Items from a dataset:
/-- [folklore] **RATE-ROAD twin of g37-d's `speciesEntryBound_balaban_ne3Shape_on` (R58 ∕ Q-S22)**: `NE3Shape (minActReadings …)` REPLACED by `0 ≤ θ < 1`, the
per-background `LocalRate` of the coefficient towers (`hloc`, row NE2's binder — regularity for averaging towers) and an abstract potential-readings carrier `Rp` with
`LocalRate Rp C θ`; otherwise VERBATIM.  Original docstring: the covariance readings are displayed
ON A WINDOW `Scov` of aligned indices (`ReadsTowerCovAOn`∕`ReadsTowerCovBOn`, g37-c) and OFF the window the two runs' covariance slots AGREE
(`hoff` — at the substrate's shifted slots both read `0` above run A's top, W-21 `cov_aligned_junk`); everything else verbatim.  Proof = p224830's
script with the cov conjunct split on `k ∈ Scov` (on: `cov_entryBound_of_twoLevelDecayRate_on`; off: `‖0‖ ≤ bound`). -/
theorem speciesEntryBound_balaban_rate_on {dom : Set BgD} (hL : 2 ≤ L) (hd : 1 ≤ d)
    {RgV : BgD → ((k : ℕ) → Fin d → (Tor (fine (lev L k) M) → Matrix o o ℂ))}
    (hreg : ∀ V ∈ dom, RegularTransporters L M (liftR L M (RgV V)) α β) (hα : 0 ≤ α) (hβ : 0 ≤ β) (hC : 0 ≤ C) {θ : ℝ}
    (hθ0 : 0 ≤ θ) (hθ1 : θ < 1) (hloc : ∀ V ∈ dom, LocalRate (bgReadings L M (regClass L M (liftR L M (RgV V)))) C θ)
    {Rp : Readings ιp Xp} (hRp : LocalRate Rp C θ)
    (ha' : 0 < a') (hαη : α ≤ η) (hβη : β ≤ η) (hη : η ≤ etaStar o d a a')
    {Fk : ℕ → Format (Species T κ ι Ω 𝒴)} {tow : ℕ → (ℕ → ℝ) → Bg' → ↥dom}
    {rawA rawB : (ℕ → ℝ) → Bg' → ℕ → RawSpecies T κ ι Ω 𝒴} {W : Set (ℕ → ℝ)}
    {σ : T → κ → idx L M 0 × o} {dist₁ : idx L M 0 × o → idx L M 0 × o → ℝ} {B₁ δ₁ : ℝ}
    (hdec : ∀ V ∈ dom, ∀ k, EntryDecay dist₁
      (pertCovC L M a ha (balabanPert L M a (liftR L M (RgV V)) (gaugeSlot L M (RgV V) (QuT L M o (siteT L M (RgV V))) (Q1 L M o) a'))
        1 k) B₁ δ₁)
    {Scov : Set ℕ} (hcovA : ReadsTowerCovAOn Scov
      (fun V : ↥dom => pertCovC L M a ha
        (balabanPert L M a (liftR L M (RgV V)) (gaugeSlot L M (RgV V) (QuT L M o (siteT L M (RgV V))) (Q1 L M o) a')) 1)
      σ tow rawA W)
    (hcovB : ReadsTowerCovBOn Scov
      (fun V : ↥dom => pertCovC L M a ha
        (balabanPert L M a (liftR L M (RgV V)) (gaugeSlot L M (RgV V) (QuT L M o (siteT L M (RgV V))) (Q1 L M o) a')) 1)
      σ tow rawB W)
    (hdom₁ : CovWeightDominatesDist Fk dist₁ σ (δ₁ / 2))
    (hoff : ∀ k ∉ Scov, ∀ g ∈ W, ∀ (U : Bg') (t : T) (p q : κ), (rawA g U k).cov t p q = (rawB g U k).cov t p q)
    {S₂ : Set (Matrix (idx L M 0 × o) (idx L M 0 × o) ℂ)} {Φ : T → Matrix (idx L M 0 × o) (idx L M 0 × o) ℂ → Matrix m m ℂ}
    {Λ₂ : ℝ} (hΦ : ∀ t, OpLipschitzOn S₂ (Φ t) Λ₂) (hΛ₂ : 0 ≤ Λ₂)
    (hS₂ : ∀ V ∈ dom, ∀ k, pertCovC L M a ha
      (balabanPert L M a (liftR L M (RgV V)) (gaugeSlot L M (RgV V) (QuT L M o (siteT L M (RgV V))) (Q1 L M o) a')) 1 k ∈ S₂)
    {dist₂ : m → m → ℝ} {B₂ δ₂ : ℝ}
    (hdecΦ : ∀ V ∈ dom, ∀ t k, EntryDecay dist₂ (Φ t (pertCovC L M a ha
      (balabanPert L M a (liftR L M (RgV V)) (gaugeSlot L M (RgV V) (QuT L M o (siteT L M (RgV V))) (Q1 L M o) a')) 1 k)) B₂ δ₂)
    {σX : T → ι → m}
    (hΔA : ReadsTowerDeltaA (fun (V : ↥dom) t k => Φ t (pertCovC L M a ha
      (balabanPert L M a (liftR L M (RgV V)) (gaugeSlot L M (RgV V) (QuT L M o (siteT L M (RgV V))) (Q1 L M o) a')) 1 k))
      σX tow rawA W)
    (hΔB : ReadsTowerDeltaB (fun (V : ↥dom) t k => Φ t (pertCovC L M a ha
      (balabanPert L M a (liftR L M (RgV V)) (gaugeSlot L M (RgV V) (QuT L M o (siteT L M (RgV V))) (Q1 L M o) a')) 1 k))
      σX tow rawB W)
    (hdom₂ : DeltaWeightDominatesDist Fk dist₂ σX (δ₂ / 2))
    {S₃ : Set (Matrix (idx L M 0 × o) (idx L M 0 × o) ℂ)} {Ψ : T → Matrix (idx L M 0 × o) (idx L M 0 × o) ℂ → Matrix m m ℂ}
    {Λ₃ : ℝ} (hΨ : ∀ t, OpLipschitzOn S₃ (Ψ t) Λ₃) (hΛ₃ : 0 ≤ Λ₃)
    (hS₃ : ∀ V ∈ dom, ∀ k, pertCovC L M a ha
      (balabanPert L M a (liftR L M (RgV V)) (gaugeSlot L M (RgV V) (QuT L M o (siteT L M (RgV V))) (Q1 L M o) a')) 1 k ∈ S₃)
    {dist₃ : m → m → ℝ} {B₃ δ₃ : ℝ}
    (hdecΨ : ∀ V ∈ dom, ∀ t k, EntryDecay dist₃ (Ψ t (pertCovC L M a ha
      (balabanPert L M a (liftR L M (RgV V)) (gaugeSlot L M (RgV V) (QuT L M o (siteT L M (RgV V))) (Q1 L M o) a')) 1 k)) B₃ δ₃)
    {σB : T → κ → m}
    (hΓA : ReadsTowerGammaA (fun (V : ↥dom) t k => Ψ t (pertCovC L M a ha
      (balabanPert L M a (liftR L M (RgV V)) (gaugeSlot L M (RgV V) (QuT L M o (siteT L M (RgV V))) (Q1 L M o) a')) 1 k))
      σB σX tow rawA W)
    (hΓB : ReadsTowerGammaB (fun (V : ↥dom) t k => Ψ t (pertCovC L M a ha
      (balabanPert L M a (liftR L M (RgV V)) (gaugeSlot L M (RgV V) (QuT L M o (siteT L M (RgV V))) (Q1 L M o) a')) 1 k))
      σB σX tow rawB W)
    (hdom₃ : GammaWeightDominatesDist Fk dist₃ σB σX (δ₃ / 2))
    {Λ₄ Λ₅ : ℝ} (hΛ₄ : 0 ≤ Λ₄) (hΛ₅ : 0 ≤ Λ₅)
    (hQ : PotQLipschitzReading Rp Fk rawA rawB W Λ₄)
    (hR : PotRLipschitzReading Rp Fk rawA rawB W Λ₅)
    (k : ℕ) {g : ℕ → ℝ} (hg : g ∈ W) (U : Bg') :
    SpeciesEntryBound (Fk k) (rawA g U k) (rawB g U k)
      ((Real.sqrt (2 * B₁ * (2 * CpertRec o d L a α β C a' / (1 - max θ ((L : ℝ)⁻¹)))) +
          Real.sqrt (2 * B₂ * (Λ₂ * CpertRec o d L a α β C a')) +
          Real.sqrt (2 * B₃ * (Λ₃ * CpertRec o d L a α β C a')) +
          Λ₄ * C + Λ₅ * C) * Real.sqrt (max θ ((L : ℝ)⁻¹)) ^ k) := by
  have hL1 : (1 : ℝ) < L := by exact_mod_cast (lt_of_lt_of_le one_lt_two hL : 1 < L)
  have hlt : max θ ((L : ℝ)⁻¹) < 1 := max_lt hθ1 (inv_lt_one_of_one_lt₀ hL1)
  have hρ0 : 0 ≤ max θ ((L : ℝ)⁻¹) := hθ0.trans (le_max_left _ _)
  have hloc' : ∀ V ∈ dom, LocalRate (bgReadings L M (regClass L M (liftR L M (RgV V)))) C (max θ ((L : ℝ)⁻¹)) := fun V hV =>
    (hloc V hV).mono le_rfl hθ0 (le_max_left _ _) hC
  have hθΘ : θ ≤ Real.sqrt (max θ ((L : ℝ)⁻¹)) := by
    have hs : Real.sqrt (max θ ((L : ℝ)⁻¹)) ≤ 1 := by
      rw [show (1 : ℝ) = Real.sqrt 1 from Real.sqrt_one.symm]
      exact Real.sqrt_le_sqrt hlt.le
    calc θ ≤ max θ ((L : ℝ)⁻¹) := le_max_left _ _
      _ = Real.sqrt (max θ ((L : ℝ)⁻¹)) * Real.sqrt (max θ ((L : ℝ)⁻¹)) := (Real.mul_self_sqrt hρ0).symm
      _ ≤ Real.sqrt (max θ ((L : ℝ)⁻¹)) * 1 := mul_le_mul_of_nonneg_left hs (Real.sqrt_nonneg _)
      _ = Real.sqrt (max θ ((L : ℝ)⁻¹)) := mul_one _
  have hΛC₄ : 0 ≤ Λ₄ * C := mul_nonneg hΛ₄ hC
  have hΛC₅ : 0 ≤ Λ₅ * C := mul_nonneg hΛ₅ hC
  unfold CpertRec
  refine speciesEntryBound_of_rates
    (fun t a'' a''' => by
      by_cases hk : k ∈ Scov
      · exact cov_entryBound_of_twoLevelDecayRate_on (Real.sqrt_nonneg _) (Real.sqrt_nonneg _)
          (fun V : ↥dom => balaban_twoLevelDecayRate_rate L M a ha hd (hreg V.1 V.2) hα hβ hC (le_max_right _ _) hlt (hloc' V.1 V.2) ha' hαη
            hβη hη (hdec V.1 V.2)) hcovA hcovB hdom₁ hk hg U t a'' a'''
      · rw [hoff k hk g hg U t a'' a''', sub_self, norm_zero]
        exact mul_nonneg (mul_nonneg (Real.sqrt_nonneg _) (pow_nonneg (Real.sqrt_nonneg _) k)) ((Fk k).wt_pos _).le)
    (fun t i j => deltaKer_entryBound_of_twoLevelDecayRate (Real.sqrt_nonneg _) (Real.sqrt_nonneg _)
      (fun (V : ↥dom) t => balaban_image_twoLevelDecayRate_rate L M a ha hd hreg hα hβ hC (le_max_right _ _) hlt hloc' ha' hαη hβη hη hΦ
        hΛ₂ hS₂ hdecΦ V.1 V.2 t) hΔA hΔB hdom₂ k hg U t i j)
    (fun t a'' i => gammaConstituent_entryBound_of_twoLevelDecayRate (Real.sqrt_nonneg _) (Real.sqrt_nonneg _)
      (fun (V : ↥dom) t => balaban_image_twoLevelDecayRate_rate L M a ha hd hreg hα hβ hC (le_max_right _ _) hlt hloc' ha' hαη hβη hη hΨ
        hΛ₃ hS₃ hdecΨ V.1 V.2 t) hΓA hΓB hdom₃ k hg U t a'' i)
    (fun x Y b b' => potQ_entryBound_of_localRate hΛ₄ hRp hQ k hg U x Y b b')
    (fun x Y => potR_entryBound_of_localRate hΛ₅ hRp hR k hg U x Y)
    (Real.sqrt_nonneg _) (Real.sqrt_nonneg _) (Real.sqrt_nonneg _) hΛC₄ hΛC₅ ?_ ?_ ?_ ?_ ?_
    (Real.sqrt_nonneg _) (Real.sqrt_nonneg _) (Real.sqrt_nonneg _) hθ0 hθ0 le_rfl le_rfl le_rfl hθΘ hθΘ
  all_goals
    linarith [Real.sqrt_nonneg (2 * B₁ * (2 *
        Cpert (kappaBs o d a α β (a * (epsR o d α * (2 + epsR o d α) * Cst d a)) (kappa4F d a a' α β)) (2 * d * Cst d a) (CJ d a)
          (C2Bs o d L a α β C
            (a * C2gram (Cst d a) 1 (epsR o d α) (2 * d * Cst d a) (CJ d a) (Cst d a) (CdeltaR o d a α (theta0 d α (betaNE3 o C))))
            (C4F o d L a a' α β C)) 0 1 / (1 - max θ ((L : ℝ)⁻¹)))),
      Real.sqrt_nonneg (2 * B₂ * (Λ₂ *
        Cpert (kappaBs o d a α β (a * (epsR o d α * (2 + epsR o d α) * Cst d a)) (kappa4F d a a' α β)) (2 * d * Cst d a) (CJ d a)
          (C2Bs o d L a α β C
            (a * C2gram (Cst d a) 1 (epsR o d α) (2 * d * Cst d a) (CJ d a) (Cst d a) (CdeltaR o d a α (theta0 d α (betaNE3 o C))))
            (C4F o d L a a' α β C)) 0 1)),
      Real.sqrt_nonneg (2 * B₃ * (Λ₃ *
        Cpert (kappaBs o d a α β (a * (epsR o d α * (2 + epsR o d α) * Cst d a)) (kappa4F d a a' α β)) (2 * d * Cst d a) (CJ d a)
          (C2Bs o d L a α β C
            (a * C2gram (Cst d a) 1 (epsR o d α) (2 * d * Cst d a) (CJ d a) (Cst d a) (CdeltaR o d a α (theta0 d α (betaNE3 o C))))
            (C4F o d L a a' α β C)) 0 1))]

Your instructions:
Retype exactly, and only, the lines above from the one where "(hloc V hV).mono" occurs up to and including the one where "hβη hη (hdec" occurs.

Completed task:
    (hloc V hV).mono le_rfl hθ0 (le_max_left _ _) hC
  have hθΘ : θ ≤ Real.sqrt (max θ ((L : ℝ)⁻¹)) := by
    have hs : Real.sqrt (max θ ((L : ℝ)⁻¹)) ≤ 1 := by
      rw [show (1 : ℝ) = Real.sqrt 1 from Real.sqrt_one.symm]
      exact Real.sqrt_le_sqrt hlt.le
    calc θ ≤ max θ ((L : ℝ)⁻¹) := le_max_left _ _
      _ = Real.sqrt (max θ ((L : ℝ)⁻¹)) * Real.sqrt (max θ ((L : ℝ)⁻¹)) := (Real.mul_self_sqrt hρ0).symm
      _ ≤ Real.sqrt (max θ ((L : ℝ)⁻¹)) * 1 := mul_le_mul_of_nonneg_left hs (Real.sqrt_nonneg _)
      _ = Real.sqrt (max θ ((L : ℝ)⁻¹)) := mul_one _
  have hΛC₄ : 0 ≤ Λ₄ * C := mul_nonneg hΛ₄ hC
  have hΛC₅ : 0 ≤ Λ₅ * C := mul_nonneg hΛ₅ hC
  unfold CpertRec
  refine speciesEntryBound_of_rates
    (fun t a'' a''' => by
      by_cases hk : k ∈ Scov
      · exact cov_entryBound_of_twoLevelDecayRate_on (Real.sqrt_nonneg _) (Real.sqrt_nonneg _)
          (fun V : ↥dom => balaban_twoLevelDecayRate_rate L M a ha hd (hreg V.1 V.2) hα hβ hC (le_max_right _ _) hlt (hloc' V.1 V.2) ha' hαη
            hβη hη (hdec V.1 V.2)) hcovA hcovB hdom₁ hk hg U t a'' a'''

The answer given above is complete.